Let $G$ be an algebraic group. Given an algebraic subvariety $X\subseteq G$, is there any way simple criterion to determine whether $X$ has a group structure or not?
For example, when $X$ and $G$ are affine, then if $\mathcal{A}(G)$ and $\mathcal{A}(X)$ are the coordinate rings of $G$ and $X$, we know that $G$ being a group variety is equivalent to $\mathcal{A}(G)$ having a Hopf algebra structure. Since $\mathcal{A}(X)$ is a quotient of $\mathcal{A}(G)$, doesn't it immediately imply that $\mathcal{A}(X)$ also have a Hopf algebra structure?

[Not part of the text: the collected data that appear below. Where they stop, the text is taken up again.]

/-
Copyright: the b2b-balaban T⁴-continuum CRUX team, row NE7b OWNER lineage `t4-ne7b-p1` (gen 124). Project licence.
-/
import Summits.QuantumFields.BalabanUV.T4Continuum.Spine.NE7b.SupZdResponseTorusLimit
import Summits.QuantumFields.BalabanUV.T4Continuum.Spine.NE7b.SupZdPropagatorPeriodic

/-!
# THE THERMODYNAMIC LIMIT OF THE FLUCTUATION COVARIANCE: along the tower `3^k`, the torus road's fluctuation part of a block source —
# `u_k − Σ_{y′}(Σ_{y″}T_k⁻¹(y′,y″)m_k(y″))ψ^k_{y′}` ((139): `u_k = H_k⁻¹(f∘wm_k)`, `m_k` its block means, `T_k⁻¹` the inverse Schur complement,
# `ψ^k` the torus block columns) — read at `σ_kp` CONVERGES, for every `p ∈ ℤ^d`, to the infinite-volume fluctuation part
# `u(p) − Σ′_{b″}m(b″)h_{b″}(p)` of (201); with (199) (Hessian) and (204) (response) ALL THREE next-scale objects of the linear column now
# have thermodynamic limits, every `V : ℤ^d → [−λ, Λ]`, `d ≥ 3`, every mesh (row NE7b, node U5c; (135)∕(152)∕(155)∕(184)∕(204) BY NAME +
# Tannery; [folklore])

Cell `pub-balaban`, sub-cell `t4`, spine estimate NE7b (`T4WeightBudget.RelWeightBound`; the cell's OWN estimate — NOT PRINTED in
[Bałaban 1983–89], NOT PROVED).  Crux-route work under `Spine/NE7b/` by the row OWNER (`t4-ne7b-p1` gen 124, file (206)) under FREEZE
(0)'s crux-prover clause; NOTHING of Bałaban's is named as a Lean object, valued or asserted; no `T4Continuum/Support` leaf typed; no `def`,
no notation (both fluctuation parts WRITTEN OUT, the torus one in (139)'s display; all objects ANY data with their displayed properties);
zero `sorry`.  Imports (BY NAME): the OWNER's (204) `…SupZdResponseTorusLimit` (`torus_response_tendsto`; through it (199), (197)
`torusNorm_eq_l1`, (186) `sum_window_reading`, (184) `bounded_solution_is_tower_limit`, (180), (155) `propagator_pointwise_decay_road`, (152)
`supNorm_bound_road`, (135) `nextScale_hessian_local`, (132) `isPseudoDist_torus`, `torus_sum_exp_le`, (189) `summable_exp_l1`), (185)
`…SupZdPropagatorPeriodic` (through it PTC `exists_windowMap_siteOf`, `siteOf_add_smul`, `natCast_mul_smul_eq`, (55) `blk_translate`),
Mathlib's `tendsto_tsum_of_dominated_convergence`, `tsum_eq_sum`.

WHY (located).  The third next-scale object of the road is the fluctuation covariance `C = H⁻¹ − H⁻¹Q′*(Q′H⁻¹Q′*)⁻¹Q′H⁻¹`; (139) displayed
`Cf` on the torus for block sources, (201) on `ℤ^d`.  Regrouping the torus response part as `Σ_{y″}m_k(y″)R_k(y″)` with the torus responses
`R_k(y″) = Σ_{y′}T_k⁻¹(y′,y″)ψ^k_{y′}(σ_kp)` and reading `y″ = σb″` through the window turns it into a `ℤ^d` series with window-supported terms;
termwise `m_k(σb″) → m(b″)` ((184) on the `(n+1)^d` points of the block, beyond the window radius of `b″`) and `R_k(σb″) → h_{b″}(p)` ((204));
the domination is `|m_k(y″)| ≤ C_pM_fe^{−δ_pρ_k(y″,σb₀)}` ((155): every fine point of the block of `wm y″` has coarse block `y″`, §1) times
`|R_k| ≤ c₁C₀K_{δ₁}` ((135), (152), (132)), and `ρ_k(σb″,σb₀) ≥ |b″|₁ − |b₀|₁` on the window — summable in `b″`, uniform in `k`: Tannery.

WHAT IS PROVED ([folklore]): §1 `coarse_block_of_block_point` (`q ∈ B n (wm y″)` ⟹ `σ(blk n (wm(σq))) = y″`); §2 **`torus_fluctuation_tendsto`**
(for ALL `n`, `V` of the class, `Ψ`, cube limit `M`, tower family `ψ^k`, block source `f` at `b₀`, bounded `ℤ^d` solution `u`, torus solutions
`u_k` of the window readings, and `p`: the torus fluctuation part at `σ_kp` → `u(p) − Σ′_{b″}m(b″)Σ′_{b′}M(b′,b″)Ψ_{b′}(p)`); §3 toy.

HONEST (what this is NOT).  Pointwise convergence on block sources (no rate typed; general sources by superposition); the `H + K` column
and anything non-quadratic are not here; the LINEAR column only; `d ≥ 3` only; scalar skeleton ((A3), NC-NE7b-α UNRULED); nothing of the
covariant propagators of [B4]–[B6]; nothing of Bałaban's asserted.  BY-NAME EFFECT ON THE WALL: NONE.  NE7b NOT PRINTED ∕ NOT PROVED; spine
PROVED 0∕9; rung (B)+1 — the quadratic part of one RG step has a thermodynamic limit, the programme's MEASURES remain FINITE-torus
statements; NOT the mass gap, NOT Clay.  HONEST DEPENDENCY: continuum YM on T⁴ ⇐ BetaPertH ∧ nine spine estimates (0∕9 proved); BetaPertH ⇐
(D1) ∧ (D4) ∧ CAP+tail; G-an2-4 gates asym, D1 and NE2∕3∕4.
-/

set_option autoImplicit false

noncomputable section

namespace Summit.QuantumFields.BalabanUV.T4Continuum.NE7b.SupZdCovarianceTorusLimit

open Real Filter Topology
open Literature.MathematicalPhysics.QuantumFieldTheory.Balaban1983to89
open B6QGQLower276 (X e blk B side chart mem_B sum_B sum_B_const card_cube blk_chart)
open Beta (Site siteOf windowMap siteOf_windowMap windowMap_siteOf)
open PeriodicSupTorusCarrier (exists_windowMap_siteOf siteOf_add_smul natCast_mul_smul_eq)
open OneShotChartTorusRowsZd (blk_translate)
open SupTorusBlockDistance (isPseudoDist_torus torus_sum_exp_le)
open SupTorusSupNormRoad (supNorm_bound_road)
open SupTorusPointwiseRoadColumn (propagator_pointwise_decay_road)
open SupTorusCoarseFloor (nextScale_hessian_local)
open SupZdPropagatorLimit (torusNorm_le_l1 inWindow_of_le)
open SupZdPropagatorRegularity (bounded_solution_is_tower_limit)
open SupZdCoarseOperator (sum_window_reading)
open SupZdExponentialSums (summable_exp_l1)
open SupZdCoarseTorusSeam (torusNorm_eq_l1)
open SupZdResponseTorusLimit (torus_response_tendsto)

variable {d : ℕ}

/-! ## §1. The coarse block of every fine point of the block of a window representative -/

/-- For `q` in the block of `wm y″`, the coarse torus block of `σ q` is `y″`: `σ(blk n (wm(σ q))) = y″` (the window representative of
`σ q` is a period translate of `q`, whose block is a coarse-period translate of `blk n q = wm y″`). [folklore] -/
theorem coarse_block_of_block_point (n k : ℕ) (y'' : Site d (3 ^ k)) (q : X d) (hq : q ∈ B n (windowMap d (3 ^ k) y'')) :
    siteOf d (3 ^ k) (blk n (windowMap d ((n + 1) * 3 ^ k) (siteOf d ((n + 1) * 3 ^ k) q))) = y'' := by
  obtain ⟨m, hm⟩ := exists_windowMap_siteOf ((n + 1) * 3 ^ k) q
  rw [hm, natCast_mul_smul_eq, blk_translate, mem_B.1 hq, siteOf_add_smul, siteOf_windowMap]
/-! ## `z ↦ G_s(z, z')` is `C²` through `ofComplex` and `y² Δ G_s(·, z') = s(s-1) G_s(·, z')` -/

open Laplacian in
/-- **Property (a) of Gross–Zagier for `G_s^{Γ₀(N)}` and `C²`-regularity.** Let `s ≥ 2`, `z' ∈ ℍ`
and `z₀ ∈ ℍ` not of the form `γ z'`, `γ ∈ Γ₀(N)`. Then the extension
`F(w) = G_s^{Γ₀(N)}(ofComplex w, z')` of `z ↦ G_s^{Γ₀(N)}(z, z') = -2 Σ_γ Q_{s-1}(cosh d(z, γz'))` to
`ℂ` is `C²` at `z₀` (as a function of two real variables) and
`(Im z₀)² · Δ F(z₀) = s(s-1) G_s^{Γ₀(N)}(z₀, z')` for the Euclidean Laplacian `Δ` of Mathlib, i.e.
`y²(∂²/∂x² + ∂²/∂y²) G_s = s(s-1) G_s` in the first variable (Gross–Zagier 1986, §II.2 (a); Zhang
1997, p. 132 (a); eigenvalue `s(1-s)` of `-y²(∂ₓ² + ∂ᵧ²)` in Bruinier–Li–Yang 2025, p. 3): the
series of terms and of their first and second derivatives converge locally uniformly near `z₀`
(`exists_ball_majorants_fderiv_greenQ`), so it may be differentiated termwise twice
(`hasFDerivAt_tsum_of_isPreconnected`), and each term satisfies the equation
(`fderiv2_greenQ_coshDistArgC`). [cite: GrossZagier1986, §II.2 (a)] -/
theorem contDiffAt_two_laplacian_higherGreen {N : ℕ} {s : ℕ} (hs : 2 ≤ s) {z₀ z' : ℍ}
    (h : ¬ OnHeckeCorrespondence N 1 z₀ z') :
    ContDiffAt ℝ 2 (fun w : ℂ => higherGreen N s 1 (ofComplex w) z') (z₀ : ℂ) ∧
    z₀.im ^ 2 * (Δ (fun w : ℂ => higherGreen N s 1 (ofComplex w) z')) (z₀ : ℂ) =
      (s : ℝ) * ((s : ℝ) - 1) * higherGreen N s 1 z₀ z' := by
  have hy := z₀.im_pos
  have hs1 : 1 ≤ s := by omega
  -- notation: the terms `k γ`, `f γ = -2 k γ` and their derivatives
  set k : heckeMatrices N 1 → ℂ → ℝ := fun γ v => greenQ s
    (((v.re - ((intGL (γ : Matrix (Fin 2) (Fin 2) ℤ) • z' : ℍ) : ℂ).re) ^ 2 + v.im ^ 2 +
        ((intGL (γ : Matrix (Fin 2) (Fin 2) ℤ) • z' : ℍ) : ℂ).im ^ 2) /
      (2 * v.im * ((intGL (γ : Matrix (Fin 2) (Fin 2) ℤ) • z' : ℍ) : ℂ).im)) with hk_def
  obtain ⟨r, hr, M₁, M₂, hM₁, hM₂, hB⟩ := exists_ball_majorants_fderiv_greenQ hs h
  have hB' : ∀ v : ℂ, dist v (z₀ : ℂ) < r → 0 < v.im ∧ ∀ γ : heckeMatrices N 1,
      v ≠ (⟨((intGL (γ : Matrix (Fin 2) (Fin 2) ℤ) • z' : ℍ) : ℂ).re,
            ((intGL (γ : Matrix (Fin 2) (Fin 2) ℤ) • z' : ℍ) : ℂ).im⟩ : ℂ) ∧
      ‖fderiv ℝ (k γ) v‖ ≤ M₁ γ ∧ ‖fderiv ℝ (fderiv ℝ (k γ)) v‖ ≤ M₂ γ := hB
  clear hB
  set f : heckeMatrices N 1 → ℂ → ℝ := fun γ v => -2 * k γ v with hf_def
  set f' : heckeMatrices N 1 → ℂ → (ℂ →L[ℝ] ℝ) := fun γ v => (-2 : ℝ) • fderiv ℝ (k γ) v
    with hf'_def
  set f'' : heckeMatrices N 1 → ℂ → (ℂ →L[ℝ] ℂ →L[ℝ] ℝ) := fun γ v =>
    (-2 : ℝ) • fderiv ℝ (fderiv ℝ (k γ)) v with hf''_def
  set B : Set ℂ := Metric.ball (z₀ : ℂ) r with hB_def
  have hBo : IsOpen B := Metric.isOpen_ball
  have hBc : IsPreconnected B := (convex_ball (z₀ : ℂ) r).isPreconnected
  have hz₀B : (z₀ : ℂ) ∈ B := Metric.mem_ball_self hr
  have hBnhds : B ∈ 𝓝 (z₀ : ℂ) := hBo.mem_nhds hz₀B
  have hb : ∀ γ : heckeMatrices N 1, 0 < ((intGL (γ : Matrix (Fin 2) (Fin 2) ℤ) • z' : ℍ) : ℂ).im :=
    fun γ => by rw [UpperHalfPlane.coe_im]; exact UpperHalfPlane.im_pos _
  -- the coordinate expression is `coshDistArg` on `ℍ`
  have hTC : ∀ (γ : heckeMatrices N 1) (v : ℂ) (hv : 0 < v.im),
      1 + dist (((⟨v, hv⟩ : ℍ) : ℂ)) ((intGL (γ : Matrix (Fin 2) (Fin 2) ℤ) • z' : ℍ) : ℂ) ^ 2 /
          (2 * (⟨v, hv⟩ : ℍ).im * (intGL (γ : Matrix (Fin 2) (Fin 2) ℤ) • z' : ℍ).im) =
        ((v.re - ((intGL (γ : Matrix (Fin 2) (Fin 2) ℤ) • z' : ℍ) : ℂ).re) ^ 2 + v.im ^ 2 +
            ((intGL (γ : Matrix (Fin 2) (Fin 2) ℤ) • z' : ℍ) : ℂ).im ^ 2) /
          (2 * v.im * ((intGL (γ : Matrix (Fin 2) (Fin 2) ℤ) • z' : ℍ) : ℂ).im) := by
    intro γ v hv
    rw [coshDistArg_eq]
    rfl
  -- the series on `{Im > 0}` is the higher Green function
  have hseries : ∀ v : ℂ, ∀ hv : 0 < v.im,
      higherGreen N s 1 (ofComplex v) z' = ∑' γ, f γ v := by
    intro v hv
    rw [ofComplex_apply_of_im_pos hv, higherGreen, ← tsum_mul_left]
    refine tsum_congr fun γ => ?_
    rw [hTC γ v hv]
  -- termwise derivatives on `B`
  have hderiv1 : ∀ γ, ∀ v ∈ B, HasFDerivAt (f γ) (f' γ v) v := by
    intro γ v hv
    obtain ⟨hv0, hγ⟩ := hB' v hv
    obtain ⟨hne, -, -⟩ := hγ γ
    exact (fderiv_greenQ_coshDistArgC (hb γ) hs1 hv0 hne).1.const_mul (-2 : ℝ)
  have hbound1 : ∀ γ, ∀ v ∈ B, ‖f' γ v‖ ≤ 2 * M₁ γ := by
    intro γ v hv
    obtain ⟨hv0, hγ⟩ := hB' v hv
    obtain ⟨-, h1, -⟩ := hγ γ
    have : ‖f' γ v‖ = 2 * ‖fderiv ℝ (k γ) v‖ := by
      rw [hf'_def]
      simp only [norm_smul, Real.norm_eq_abs]
      norm_num
    rw [this]
    linarith
  have hderiv2 : ∀ γ, ∀ v ∈ B, HasFDerivAt (f' γ) (f'' γ v) v := by
    intro γ v hv
    obtain ⟨hv0, hγ⟩ := hB' v hv
    obtain ⟨hne, -, -⟩ := hγ γ
    exact (fderiv2_greenQ_coshDistArgC (hb γ) hs1 hv0 hne).1.const_smul (-2 : ℝ)
  have hbound2 : ∀ γ, ∀ v ∈ B, ‖f'' γ v‖ ≤ 2 * M₂ γ := by
    intro γ v hv
    obtain ⟨hv0, hγ⟩ := hB' v hv
    obtain ⟨-, -, h2⟩ := hγ γ
    have : ‖f'' γ v‖ ≤ 2 * ‖fderiv ℝ (fderiv ℝ (k γ)) v‖ := by
      have h := norm_smul_clm₂_le (-2 : ℝ) (fderiv ℝ (fderiv ℝ (k γ)) v)
      norm_num at h
      exact h
    linarith
  -- summability at `z₀`
  have hz₀im : 0 < (z₀ : ℂ).im := by rw [UpperHalfPlane.coe_im]; exact hy
  have hsum0 : Summable fun γ => f γ (z₀ : ℂ) := by
    have hsum := (summable_greenQ_heckeMatrices (N := N) one_pos hs z₀ z').mul_left (-2)
    refine hsum.congr fun γ => ?_
    have := hTC γ (z₀ : ℂ) hz₀im
    rw [hf_def, hk_def]
    dsimp only
    rw [← this]
  -- first termwise differentiation
  have H1 : ∀ v ∈ B, HasFDerivAt (fun y => ∑' γ, f γ y) (∑' γ, f' γ v) v := fun v hv =>
    hasFDerivAt_tsum_of_isPreconnected (hM₁.mul_left 2) hBo hBc hderiv1 hbound1 hz₀B hsum0 hv
  have hsum1 : Summable fun γ => f' γ (z₀ : ℂ) :=
    Summable.of_norm_bounded (hM₁.mul_left 2) fun γ => hbound1 γ _ hz₀B
  -- on `B` the derivative of the series is the series of derivatives
  have hsum1v : ∀ v ∈ B, Summable fun γ => f' γ v := fun v hv =>
    Summable.of_norm_bounded (hM₁.mul_left 2) fun γ => hbound1 γ v hv
  have hfdS : ∀ v ∈ B, fderiv ℝ (fun y => ∑' γ, f γ y) v = ∑' γ, f' γ v := fun v hv =>
    (H1 v hv).fderiv
  -- scalar slices `g u γ v = f' γ v u` and their derivatives `(apply u) ∘ f'' γ v`
  have hderiv2 : ∀ (u : ℂ) γ, ∀ v ∈ B, HasFDerivAt (fun y => f' γ y u)
      ((ContinuousLinearMap.apply ℝ ℝ u).comp (f'' γ v)) v := by
    intro u γ v hv
    obtain ⟨hv0, hγ⟩ := hB' v hv
    obtain ⟨hne, -, -⟩ := hγ γ
    have h2 : HasFDerivAt (f' γ) (f'' γ v) v :=
      (fderiv2_greenQ_coshDistArgC (hb γ) hs1 hv0 hne).1.const_smul (-2 : ℝ)
    exact (ContinuousLinearMap.apply ℝ ℝ u).hasFDerivAt.comp v h2
  have hbound2 : ∀ (u : ℂ) γ, ∀ v ∈ B,
      ‖(ContinuousLinearMap.apply ℝ ℝ u).comp (f'' γ v)‖ ≤ ‖u‖ * (2 * M₂ γ) := by
    intro u γ v hv
    obtain ⟨hv0, hγ⟩ := hB' v hv
    obtain ⟨-, -, h2⟩ := hγ γ
    have hn : ‖f'' γ v‖ ≤ 2 * ‖fderiv ℝ (fderiv ℝ (k γ)) v‖ := by
      have h := norm_smul_clm₂_le (-2 : ℝ) (fderiv ℝ (fderiv ℝ (k γ)) v)
      norm_num at h
      exact h
    have hM0 : 0 ≤ M₂ γ := (ContinuousLinearMap.opNorm_nonneg _).trans h2
    refine ContinuousLinearMap.opNorm_le_bound _ (by positivity) fun x => ?_
    rw [ContinuousLinearMap.comp_apply, ContinuousLinearMap.apply_apply]
    calc ‖f'' γ v x u‖ ≤ ‖f'' γ v x‖ * ‖u‖ := (f'' γ v x).le_opNorm u
      _ ≤ ‖f'' γ v‖ * ‖x‖ * ‖u‖ :=
          mul_le_mul_of_nonneg_right ((f'' γ v).le_opNorm x) (norm_nonneg u)
      _ ≤ 2 * M₂ γ * ‖x‖ * ‖u‖ := by gcongr; linarith
      _ = ‖u‖ * (2 * M₂ γ) * ‖x‖ := by ring
  have hsumg : ∀ (u : ℂ), ∀ v ∈ B, Summable fun γ => f' γ v u := fun u v hv =>
    ((ContinuousLinearMap.apply ℝ ℝ u).summable (hsum1v v hv)).congr fun γ =>
      ContinuousLinearMap.apply_apply _ _
  have Hg : ∀ (u : ℂ), ∀ v ∈ B, HasFDerivAt (fun y => ∑' γ, f' γ y u)
      (∑' γ, (ContinuousLinearMap.apply ℝ ℝ u).comp (f'' γ v)) v := fun u v hv =>
    hasFDerivAt_tsum_of_isPreconnected ((hM₂.mul_left 2).mul_left ‖u‖) hBo hBc (hderiv2 u)
      (hbound2 u) hz₀B (hsumg u _ hz₀B) hv
  have hsumg' : ∀ (u : ℂ), ∀ v ∈ B,
      Summable fun γ => (ContinuousLinearMap.apply ℝ ℝ u).comp (f'' γ v) := fun u v hv =>
    Summable.of_norm_bounded ((hM₂.mul_left 2).mul_left ‖u‖) fun γ => hbound2 u γ v hv
  -- continuity of the series of second derivatives of the slices
  have hcontg : ∀ u : ℂ, ContinuousOn
      (fun y => ∑' γ, (ContinuousLinearMap.apply ℝ ℝ u).comp (f'' γ y)) B := by
    intro u
    refine continuousOn_tsum (f := fun γ y => (ContinuousLinearMap.apply ℝ ℝ u).comp (f'' γ y))
      (fun γ => ?_) ((hM₂.mul_left 2).mul_left ‖u‖) (hbound2 u)
    have hU : IsOpen ({v : ℂ | 0 < v.im} \
        {(⟨((intGL (γ : Matrix (Fin 2) (Fin 2) ℤ) • z' : ℍ) : ℂ).re,
           ((intGL (γ : Matrix (Fin 2) (Fin 2) ℤ) • z' : ℍ) : ℂ).im⟩ : ℂ)}) :=
      isOpen_upperHalfPlane_diff_singleton _
    have hcd := contDiffOn_greenQ_coshDistArgC
      (a := ((intGL (γ : Matrix (Fin 2) (Fin 2) ℤ) • z' : ℍ) : ℂ).re) (s := s) (hb γ) hs1
    have h1 : ContDiffOn ℝ 1 (fderiv ℝ (k γ)) _ :=
      hcd.fderiv_of_isOpen hU (by norm_cast)
    have h2 : ContinuousOn (fderiv ℝ (fderiv ℝ (k γ))) _ :=
      h1.continuousOn_fderiv_of_isOpen hU le_rfl
    have h3 : ContinuousOn (f'' γ) B := by
      refine (h2.mono fun v hv => ?_).const_smul (-2 : ℝ)
      obtain ⟨hv0, hγ⟩ := hB' v hv
      exact ⟨hv0, by simpa using (hγ γ).1⟩
    exact (ContinuousLinearMap.compL ℝ ℂ (ℂ →L[ℝ] ℝ) ℝ (ContinuousLinearMap.apply ℝ ℝ u)).continuous
      |>.comp_continuousOn h3
  -- the slices of the derivative of the series are `C¹` on `B`, so the series is `C²` at `z₀`
  have hslice : ∀ (u : ℂ), ∀ v ∈ B, (∑' γ, f' γ v) u = ∑' γ, f' γ v u := by
    intro u v hv
    have h := ContinuousLinearMap.map_tsum (ContinuousLinearMap.apply ℝ ℝ u) (hsum1v v hv)
    rw [ContinuousLinearMap.apply_apply] at h
    rw [h]
    exact tsum_congr fun γ => ContinuousLinearMap.apply_apply _ _
  have hC1 : ContDiffOn ℝ 1 (fun y => ∑' γ, f' γ y) B := by
    rw [contDiffOn_clm_apply]
    intro u
    have hC1u : ContDiffOn ℝ 1 (fun y => ∑' γ, f' γ y u) B := by
      intro v hv
      have hv' : B ∈ 𝓝 v := hBo.mem_nhds hv
      refine ContDiffAt.contDiffWithinAt ?_
      rw [show (1 : WithTop ℕ∞) = ((0 : ℕ) : WithTop ℕ∞) + 1 by norm_num,
        contDiffAt_succ_iff_hasFDerivAt]
      refine ⟨fun y => ∑' γ, (ContinuousLinearMap.apply ℝ ℝ u).comp (f'' γ y), ⟨B, hv', Hg u⟩, ?_⟩
      rw [Nat.cast_zero, contDiffAt_zero]
      exact ⟨B, hv', hcontg u⟩
    exact hC1u.congr fun v hv => hslice u v hv
  have hC2 : ContDiffAt ℝ 2 (fun y => ∑' γ, f γ y) (z₀ : ℂ) := by
    rw [show (2 : WithTop ℕ∞) = ((1 : ℕ) : WithTop ℕ∞) + 1 by norm_num,
      contDiffAt_succ_iff_hasFDerivAt]
    exact ⟨fun y => ∑' γ, f' γ y, ⟨B, hBnhds, H1⟩, hC1.contDiffAt hBnhds⟩
  -- `F` agrees with the series near `z₀`
  have hFeq : (fun w : ℂ => higherGreen N s 1 (ofComplex w) z') =ᶠ[𝓝 (z₀ : ℂ)]
      fun y => ∑' γ, f γ y :=
    Filter.eventually_of_mem hBnhds fun v hv => hseries v (hB' v hv).1
  refine ⟨hC2.congr_of_eventuallyEq hFeq, ?_⟩
  -- the Laplacian
  have hΔ : (Δ (fun w : ℂ => higherGreen N s 1 (ofComplex w) z')) (z₀ : ℂ) =
      (Δ (fun y : ℂ => ∑' γ, f γ y)) (z₀ : ℂ) :=
    (InnerProductSpace.laplacian_congr_nhds hFeq).self_of_nhds
  rw [hΔ, InnerProductSpace.laplacian_eq_iteratedFDeriv_complexPlane]
  simp only [iteratedFDeriv_two_apply, Matrix.cons_val_zero, Matrix.cons_val_one]
  -- second derivatives through the slices: `D²S(z₀)[u,u] = Σ_γ f''_γ(z₀)[u,u]`
  have hDfS : DifferentiableAt ℝ (fderiv ℝ (fun y => ∑' γ, f γ y)) (z₀ : ℂ) := by
    have hev : fderiv ℝ (fun y => ∑' γ, f γ y) =ᶠ[𝓝 (z₀ : ℂ)] fun y => ∑' γ, f' γ y :=
      Filter.eventually_of_mem hBnhds hfdS
    exact ((hC1.differentiableOn one_ne_zero).differentiableAt hBnhds).congr_of_eventuallyEq hev
  have hD2 : ∀ u : ℂ, fderiv ℝ (fderiv ℝ (fun y => ∑' γ, f γ y)) (z₀ : ℂ) u u =
      ∑' γ, f'' γ (z₀ : ℂ) u u := by
    intro u
    -- `D²S(z₀)[u,u] = D(v ↦ DS(v)[u])(z₀)[u]`
    have h1 : fderiv ℝ (fun v => fderiv ℝ (fun y => ∑' γ, f γ y) v u) (z₀ : ℂ) u =
        fderiv ℝ (fderiv ℝ (fun y => ∑' γ, f γ y)) (z₀ : ℂ) u u := by
      rw [fderiv_clm_apply hDfS (differentiableAt_const u)]
      simp [ContinuousLinearMap.flip_apply]
    rw [← h1]
    -- `v ↦ DS(v)[u]` is the scalar series `Σ_γ f'_γ(v)[u]` near `z₀`
    have hev : (fun v => fderiv ℝ (fun y => ∑' γ, f γ y) v u) =ᶠ[𝓝 (z₀ : ℂ)]
        fun v => ∑' γ, f' γ v u :=
      Filter.eventually_of_mem hBnhds fun v hv => by
        dsimp only
        rw [hfdS v hv, hslice u v hv]
    rw [hev.fderiv_eq, (Hg u _ hz₀B).fderiv]
    have h := ContinuousLinearMap.map_tsum (ContinuousLinearMap.apply ℝ ℝ u) (hsumg' u _ hz₀B)
    rw [ContinuousLinearMap.apply_apply] at h
    rw [h]
    exact tsum_congr fun γ => by
      rw [ContinuousLinearMap.apply_apply, ContinuousLinearMap.comp_apply,
        ContinuousLinearMap.apply_apply]
  rw [hD2 1, hD2 Complex.I]
  have hsumE : ∀ u : ℂ, Summable fun γ => f'' γ (z₀ : ℂ) u u := by
    intro u
    have := (ContinuousLinearMap.apply ℝ ℝ u).summable (hsumg' u _ hz₀B)
    refine this.congr fun γ => ?_
    rw [ContinuousLinearMap.apply_apply, ContinuousLinearMap.comp_apply,
      ContinuousLinearMap.apply_apply]
  rw [← (hsumE 1).tsum_add (hsumE Complex.I)]
  -- each term: `f'' 1 1 + f'' i i = ((s-1) s/y₀²) f`
  have hterm : ∀ γ, f'' γ (z₀ : ℂ) 1 1 + f'' γ (z₀ : ℂ) Complex.I Complex.I =
      ((s : ℝ) * ((s : ℝ) - 1) / z₀.im ^ 2) * f γ (z₀ : ℂ) := by
    intro γ
    obtain ⟨hv0, hγ⟩ := hB' _ hz₀B
    obtain ⟨hne, -, -⟩ := hγ γ
    have h3 := (fderiv2_greenQ_coshDistArgC (hb γ) hs1 hv0 hne).2.2
    rw [hf''_def, hf_def]
    dsimp only
    rw [_root_.smul_apply, _root_.smul_apply, _root_.smul_apply, _root_.smul_apply,
      smul_eq_mul, smul_eq_mul, ← mul_add]
    rw [hk_def]
    dsimp only
    rw [h3, UpperHalfPlane.coe_im]
    ring
  rw [tsum_congr hterm, tsum_mul_left, ← hseries (z₀ : ℂ) hz₀im, ofComplex_apply]
  field_simp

An obvious immediate obstruction to $X$ having a group structure is if $X$ does not contain the identity. I assume this should somehow also be data one could read from the Hopf algebra structure.
Thanks in advance!
As in the comment by LT1918, the issue is that not all ideals $I$ in a hopf algebra $A$ are Hopf ideals, namely the comultiplication on $A$, $\Delta : A \to A\otimes_k A$ ($k$ being the ground field), need not induce comultiplication on the quotient $$ \overline{\Delta} : A/I \to A/I \otimes_k A/I; $$ for instance, setting $G=\mathbb{G_a}/k$ so $A=k[X], \Delta:X \mapsto X\otimes 1 + 1\otimes X$, implies that for example the ideal $I= (X(X-1))\subseteq k[X]$ isn't Hopf, since the composition $$ \Delta : k[X] \to k[X]\otimes_k k[X] \xrightarrow{\pi\otimes_k\pi} k[X]/I \otimes_k k[X]/I $$ doesn't factor through $\pi$, as $$ \Delta(X(X-1)) = X^2\otimes 1 + 1\otimes X^2 +2X\otimes X - 1\otimes 1 - X\otimes 1 = (X^2 - X)\otimes 1 + 1\otimes (X^2 - 1) + 2X\otimes X \neq 0 \text{ in }k[X]/I\otimes k[X]/I. $$ This is clear because I chose an ideal which doesn't define a subgroup of $\mathbb{G}_a$ of course. The wiki article has more than what you'd need on Hopf ideals I think.
Unless I'm mistaken, I think your question is on possible group structures of a subvariety which aren't necessarily induced by that of $G$, which I think is about as general as asking which varieties are algebraic groups... I don't know whether this has a satisfying answer tbh.
Sorry for the hazy answer and I hope this helps! :)